Adding disk on lab-worker3, VM running on Proxmox¶
I want to add another 80GB on this VM running on Proxmox.
# shutdown the target VM
# on this VM) sudo systemctl poweroff, or sudo shutdown -h now
# or on proxmox) qm stop VMID
export VMID=1234 # VM ID
# see the status of each available storage on proxmox ve
pvesm status
# list the disks on specific storage
pvesm list local-lvm
# create and allocate 80GB disk
pvesm alloc local-lvm $VMID vm-$VMID-disk2 80G
# confirm vm config
qm config $VMID
# attach the created disk at scsi1
qm set $VMID --scsi1 local-lvm:vm-$VMID-disk2
# verify and start the VM
pvesm list local-lvm
qm config $VMID
qm start $VMID
And do the same for the other VM to create partition, format it, mount it, and add the new disk for longhorn to use.
Adding the new disk to longhorn¶
I have added /mnt/disk2
on lab-worker2 and lab-worker3 node.
I have also disabled the control plane nodes and root disk on worker nodes, so the remaining disks available for scheduling are the ones I just added, giving me approx 160GB disk space to use.
Test PVC¶
Here is the condition since I have disabled all available nodes and disks except for the two newly added ones on lab-worker2 and lab-worker3.
- there are 156 Gi schedulable storage
- there are 2 nodes with schedulable storage
This is my test deployment, service, and persistent volume claim, pvc:
- service to access nginx
- deploy 1 replica of nginx
- mount longhorn volume at /usr/share/nginx/html
- recreate strategy type set so that whenever this deployment needs to restart, there will be downtime and a time when the available pod is zero
- pvc requesting 1Gi from "longhorn" storageclass
Once this is pushed and reconciliated by fluxcd, the persistent volume is created for the pvc requested. The pod was created on lab-worker2 and so is the volume. This is due to the data locality option set in the helm values file used to install longhorn.
$ kubectl -n longhorn-system get pods -o wide | grep test
my-longhorn-test-676d6b57dc-gzqtc 1/1 Running 0 3m40s 10.0.3.202 lab-worker2 <none> <none>
When I add nodeSelector to choose lab-worker1 to the deployment, the pod running on lab-worker2 gets destroyed, the pvc stays, the new pod gets created on lab-worker1, and the same pvc attaches to the pod now running on lab-worker1.
I was able to edit the file on the pod when running on lab-worker2, and then on lab-worker1 as well.

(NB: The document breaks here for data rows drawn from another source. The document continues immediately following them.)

import Literature.RepresentationTheory.Kovacevic2021.SU21PrincipalSeriesReducibility
import HarnessLib

/-!
# The lattice of Lie submodules of Kovačević's `V(c, 2t)`: lower sets of the cone closed across the live arrows

Continuation of `…Kovacevic2021.SU21SubmoduleLattice` (a Lie submodule `N` of the `𝔤𝔩(3,ℂ)`-module of a datum
is determined, monotonically, by the set of `K`-types it meets, and these sets are exactly the arrow-closed ones)
and `…Kovacevic2021.SU21PrincipalSeriesReducibility` (the live arrows of `V(c,2t)` in the cone coordinates
`(p,q) ↦ V_{1+p+q, 2t+3p−3q}`: `A : (p,q) → (p+1,q)` live iff `a(p) = 2c−(p+1)t−p(p+2) ≠ 0`,
`B : (p,q) → (p,q+1)` live iff `b(q) = 2c+(q+1)t−q(q+2) ≠ 0`, the down-arrows `C`, `D` always live).

Source, verbatim [Kovacevic2021, §3 Remark 6, held text `paper:arxiv-1810.01752` p0008]: "Reducibility of modules
`V(c,2t)` will be obtained when some product(s) `a_{nm} d_{n+1,m+3}` or `b_{nm} c_{n+1,m-3}` are equal to `0`.
Now, it is not complicated to analyze all cases. Furthermore, it will be possible to determine if we have a
submodule, quotient or subquotient."  This file carries out that analysis for EVERY `(c, t)` at the level of the
whole submodule lattice:

* §1 **membership is constant on root-free cells** (`principalSeries_vec_one_mem_iff_of_noRoot_p/q`): if `a` has no
  root in `[p, p')` then `u^1_{(p,q)} ∈ N ↔ u^1_{(p',q)} ∈ N`, and likewise in `q`;
* §2 **the `K`-type set of a submodule is a lower set of `ℕ × ℕ`** (`principalSeries_vec_one_mem_of_le`,
  `principalSeries_isLowerSet`) closed one step to the right across every non-root of `a` and one step up across
  every non-root of `b`; and `N ≤ N'` iff the `K`-type sets are nested (`principalSeries_le_iff_forall_nat`);
* §3 **conversely** every lower set `R ⊆ ℕ × ℕ` with these two closure properties is the `K`-type set of EXACTLY ONE
  Lie submodule (`principalSeries_existsUnique_lieSubmodule`) — so the submodule lattice of `V(c,2t)` is
  order-isomorphic to the lattice of such sets `R` (equivalently: lower sets in the finite grid of root-free cells);
* §4 **finiteness**: `a` and `b` have finitely many roots in `ℕ` (`acoef_natRoots_finite`, `bcoef_natRoots_finite`;
  they are values of a monic-up-to-sign quadratic polynomial), hence a submodule is determined by the `K`-types
  `(p,q)` with `p, q ≤ B` that it meets, for a root-free bound `B` (`principalSeries_exists_rootFree_bound`), and
  **`V(c,2t)` has only finitely many Lie submodules** (`principalSeries_lieSubmodule_finite`) — in particular it has
  finite length.

The cohomological points `(c,t) = (0,0), (−3/2, ±3)` (one root of `a` and/or `b` in `ℕ`, lattices with 6 resp. 4
elements, composition series `SU21PrincipalSeriesCompositionFactors` / `SU21HolomorphicCompositionFactors`) are the
instances used by [BorelWallach2000, VI 4.10 (10)].  Theorems only; no definitions, no named facts.

## References

* D. Kovačević, *Unitary `(𝔤,K)` modules of `SU(2,1)`*, Acta Math. Spalatensia 1 (2021) 105–125
  (arXiv:1810.01752): §3 Thm 3 with its proof, Remark 2, Remark 6. [Kovacevic2021]
* A. Borel, N. Wallach (2000), VI 4.10 (10) p. 132. [BorelWallach2000]
-/

namespace Literature.RepresentationTheory.Kovacevic2021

Below is the curl command output.
# edit /usr/share/nginx/html/index.html on the pod running on lab-worker2
$ kubectl exec deploy/tools -n testbed -- curl http://longhorn-test.longhorn-system.svc.lab.blink-1x52.net
% Total % Received % Xferd Average Speed Time Time Time Current
Dload Upload Total Spent Left Speed
100 50 100 50 0 0 21758 0 --:--:-- --:--:-- --:--:-- 50000
<html>
<body>
<h1>hi, world.</h1>
</body>
</html>
# nodeSelector lab-worker1 added to the deployment, pod gets re-created
# edit /usr/share/nginx/html/index.html on the pod running on lab-worker1
$ kubectl exec deploy/tools -n testbed -- curl http://longhorn-test.longhorn-system.svc.lab.blink-1x52.net
% Total % Received % Xferd Average Speed Time Time Time Current
Dload Upload Total Spent Left Speed
100 76 100 76 0 0 30170 0 --:--:-- --:--:-- --:--:-- 38000
<html>
<body>
<h1>hi, world.</h1>
<h2>hi, world at h2.</h2>
</body>
</html>
Captures below are for the volume when the pod was running on lab-worker2, and then on lab-worker1 showing warnings on the data locality but functional.
Closing¶
All looks good! Next up, I will be adding monitoring service which will definitely require disks to store data, and then setup S3 service and logging system which will use the S3 storage service to store log data.